Only the lines from the first line of the material below to the line containing "whose value gen-1's", inclusive, should be copied, each exactly as written.
=== Begin Enclosure ===
import Mathlib
import Summits.KontsevichZagierPeriods.Zeta5Search.WedgeDictionaryOneTopKernel
import Summits.KontsevichZagierPeriods.Zeta5Search.WedgeDictionaryOneTopSteps
import Summits.KontsevichZagierPeriods.Zeta5Search.WedgeDictionaryOneTopValue
import Summits.KontsevichZagierPeriods.Zeta5Search.InvarianceGroup
import Literature.NumberTheory.Irrationality.BrownZudilin2022.CellularZetaFive
import HarnessLib

/-!
# The one-top datum `D2`: `I(1,0,1,0,1,1,0,1) = 2ζ(5) + 4ζ(2)ζ(3) − 5ζ(2) − 3/2` — the 5-fold assembly
# (cell `pub-zeta5`, seat ct-1 g21; item (3) of the wedge-dictionary programme; gen-1 g17 `LEVEL1-EXACT.md` Prop. B + Thm E)

HONEST FRAMING: systematic search; no irrationality claim unless certified.  An exact EVALUATION of ONE of Brown–Zudilin's
absolutely convergent 5-fold cellular integrals [BrownZudilin2022, Sect. 1 (1)] — the level-1 one-top point
`a = (1,0,1,0,1,1,0,1)` (dual `(1; 0,0,0,0,0,0,1)`), whose value gen-1's wedge dictionary `explicitPQ` predicts as
`θ − 5ζ(2) − 3/2`, `θ = 2ζ(5) + 4ζ(3)ζ(2)` (`(Q, P̂, P) = (1, 5/4, 3/4)`).  With ct-1 g20's `explicitPQ_iff_oneTop`
(`WedgeDictionarySumRuleDatum`, staged) this value makes `explicitPQ` a theorem; THIS FILE proves the value only:
**`cellularIntegral_oneTop : cellularIntegral ![1,0,1,0,1,1,0,1] = 2ζ(5) + 4ζ(2)ζ(3) − 5ζ(2) − 3/2`** (`ζ(k) = zetaValue k`).
Nothing about the irrationality of `ζ(5)`; no linear form; no `γ`; records in print unmoved.
Method (Tonelli through `MeasureTheory.lmarginal`, as in `WedgeDictionaryTopPairIntegral`; every one-variable step is a
lemma of `WedgeDictionaryOneTopKernel` / `WedgeDictionaryOneTopSteps`, all in `ℝ≥0∞` with non-negative integrands):
`t₁` (`lintegral_t1`), `t₅` (`lintegral_C`), `t₃` (`lintegral_t3`, the dilogarithm enters), then the substitution `t₂ = t₄·y`
inside the `t₂`-integral (`lintegral_comp_mul_left_Ioo`) and a change of the peeling order, `t₄` (`lintegral_K`, the kernel
`M(y)`), and finally `y` (`WedgeDictionaryOneTopValue.integral_wM`).  Point / integrand / partial integrals are LOCAL NOTATIONS.
-/

noncomputable section

open MeasureTheory Set Filter Topology intervalIntegral
open scoped ENNReal

namespace Summit.KontsevichZagierPeriods.Zeta5Search.WedgeDictionaryOneTop

open Literature.Analysis.SpecialFunctions (reDilog continuous_reDilog)
open Literature.NumberTheory.Transcendental (zetaValue)
open Literature.NumberTheory.Irrationality.BrownZudilin2022 (integrand cellularIntegral openSimplex b24 b14 b57 b35 b36)
open Summit.KontsevichZagierPeriods.Zeta5Search.InvarianceGroup (measurableSet_openSimplex')

/-! ## 1. The point, its integrand, and the chain of partially integrated functions -/

/-- The one-top point `a = (1,0,1,0,1,1,0,1)` (dual coordinates `(1; 0,0,0,0,0,0,1)`; local notation). -/
local notation "aB" => (![1, 0, 1, 0, 1, 1, 0, 1] : Fin 8 → ℤ)

/-- The integrand of (1) at `a` as a rational function (`t 0, …, t 4` for `t₁, …, t₅`):
`t₁(t₃−t₂)(t₅−t₄)(1−t₅)/((t₃−t₁)² t₃ (1−t₄)² (t₄−t₂)(t₅−t₂)²)` (local notation). -/
local notation "fB" => (fun t : Fin 5 → ℝ =>
  t 0 * (t 2 - t 1) * (t 4 - t 3) * (1 - t 4) / ((t 2 - t 0) * (1 - t 3) * (t 4 - t 1)) /
    ((t 2 - t 0) * t 2 * (1 - t 3) * (t 3 - t 1) * (t 4 - t 1)))

/-- The integrand of (1) at `a` IS `fB`. [folklore] -/
theorem integrand_aB (t : Fin 5 → ℝ) : integrand aB t = fB t := by
  unfold integrand
  rw [show b24 aB = 1 by decide, show b14 aB = 0 by decide, show b57 aB = 1 by decide, show b35 aB = 0 by decide,
    show b36 aB = 1 by decide]
  simp

/-- `fB` is measurable. [folklore] -/
theorem measurable_fB : Measurable fB := by fun_prop
/-- The extended integrand: `fB` on the open simplex, `0` outside, valued in `ℝ≥0∞` (local notation). -/
local notation "FB" => (Set.indicator openSimplex (fun t : Fin 5 → ℝ => ENNReal.ofReal (fB t)))

/-- `FB` is measurable. [folklore] -/
theorem measurable_FB : Measurable FB :=
  (ENNReal.measurable_ofReal.comp measurable_fB).indicator measurableSet_openSimplex'

/-- After the `t₁`-integration (local notation). -/
local notation "GB1" => (fun x : Fin 5 → ℝ =>
  ite (0 < x 1 ∧ x 1 < x 2 ∧ x 2 < x 3 ∧ x 3 < x 4 ∧ x 4 < 1)
    (ENNReal.ofReal ((x 1 + (x 2 - x 1) * Real.log ((x 2 - x 1) / x 2)) * ((x 4 - x 3) * (1 - x 4)) /
      (x 2 * (1 - x 3) ^ 2 * (x 3 - x 1) * (x 4 - x 1) ^ 2)))
    (0 : ENNReal))

/-- After the `t₅`-integration (local notation). -/
local notation "GB2" => (fun x : Fin 5 → ℝ =>
  ite (0 < x 1 ∧ x 1 < x 2 ∧ x 2 < x 3 ∧ x 3 < 1)
    (ENNReal.ofReal ((x 1 + (x 2 - x 1) * Real.log ((x 2 - x 1) / x 2)) / x 2 *
      (((1 + x 3 - 2 * x 1) * Real.log ((1 - x 1) / (x 3 - x 1)) - 2 * (1 - x 3)) / ((1 - x 3) ^ 2 * (x 3 - x 1)))))
    (0 : ENNReal))

/-- After the `t₃`-integration (local notation). -/
local notation "GB3" => (fun x : Fin 5 → ℝ =>
  ite (0 < x 1 ∧ x 1 < x 3 ∧ x 3 < 1)
    (ENNReal.ofReal ((x 1 * (Real.pi ^ 2 / 6 - reDilog (x 1 / x 3)) + (x 3 - x 1) * Real.log ((x 3 - x 1) / x 3)) *
      (((1 + x 3 - 2 * x 1) * Real.log ((1 - x 1) / (x 3 - x 1)) - 2 * (1 - x 3)) / ((1 - x 3) ^ 2 * (x 3 - x 1)))))
    (0 : ENNReal))

/-- After the substitution `t₂ = t₄·y` (coordinate `1` now carries `y`; local notation). -/
local notation "GB4" => (fun x : Fin 5 → ℝ =>
  ite ((0 < x 1 ∧ x 1 < 1) ∧ 0 < x 3 ∧ x 3 < 1)
    (ENNReal.ofReal ((x 1 * (Real.pi ^ 2 / 6 - reDilog (x 1)) + (1 - x 1) * Real.log (1 - x 1)) / (1 - x 1) *
      (x 3 * ((1 + x 3 - 2 * (x 3 * x 1)) * Real.log ((1 - x 3 * x 1) / (x 3 * (1 - x 1))) - 2 * (1 - x 3)) / (1 - x 3) ^ 2)))
    (0 : ENNReal))

/-- After the `t₄`-integration: `w(y)·M(y)` on `0 < y < 1` (local notation). -/
local notation "GB5" => (fun x : Fin 5 → ℝ =>
  ite (0 < x 1 ∧ x 1 < 1)
    (ENNReal.ofReal ((x 1 * (Real.pi ^ 2 / 6 - reDilog (x 1)) + (1 - x 1) * Real.log (1 - x 1)) / (1 - x 1) *
      (-(1 - 2 * x 1) * Real.log (1 - x 1) / x 1 - (3 - 4 * x 1) * (Real.pi ^ 2 / 6 + reDilog (x 1) + Real.log (1 - x 1) ^ 2 / 2)
        + 4 + 2 * Real.log (1 - x 1))))
    (0 : ENNReal))

/-- `GB1` is measurable. [folklore] -/
theorem measurable_GB1 : Measurable GB1 := by
  refine Measurable.ite ?_ (by fun_prop) measurable_const
  measurability

/-- `GB2` is measurable. [folklore] -/
theorem measurable_GB2 : Measurable GB2 := by
  refine Measurable.ite ?_ (by fun_prop) measurable_const
  measurability

/-- `GB3` is measurable. [folklore] -/
theorem measurable_GB3 : Measurable GB3 := by
  have h : Continuous reDilog := continuous_reDilog
  refine Measurable.ite ?_ (by fun_prop) measurable_const
  measurability

/-- `GB4` is measurable. [folklore] -/
theorem measurable_GB4 : Measurable GB4 := by
  have h : Continuous reDilog := continuous_reDilog
  refine Measurable.ite ?_ (by fun_prop) measurable_const
  measurability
=== End Enclosure ===
**Output for this exercise**:
import Mathlib
import Summits.KontsevichZagierPeriods.Zeta5Search.WedgeDictionaryOneTopKernel
import Summits.KontsevichZagierPeriods.Zeta5Search.WedgeDictionaryOneTopSteps
import Summits.KontsevichZagierPeriods.Zeta5Search.WedgeDictionaryOneTopValue
import Summits.KontsevichZagierPeriods.Zeta5Search.InvarianceGroup
import Literature.NumberTheory.Irrationality.BrownZudilin2022.CellularZetaFive
import HarnessLib

/-!
# The one-top datum `D2`: `I(1,0,1,0,1,1,0,1) = 2ζ(5) + 4ζ(2)ζ(3) − 5ζ(2) − 3/2` — the 5-fold assembly
# (cell `pub-zeta5`, seat ct-1 g21; item (3) of the wedge-dictionary programme; gen-1 g17 `LEVEL1-EXACT.md` Prop. B + Thm E)

HONEST FRAMING: systematic search; no irrationality claim unless certified.  An exact EVALUATION of ONE of Brown–Zudilin's
absolutely convergent 5-fold cellular integrals [BrownZudilin2022, Sect. 1 (1)] — the level-1 one-top point
`a = (1,0,1,0,1,1,0,1)` (dual `(1; 0,0,0,0,0,0,1)`), whose value gen-1's wedge dictionary `explicitPQ` predicts as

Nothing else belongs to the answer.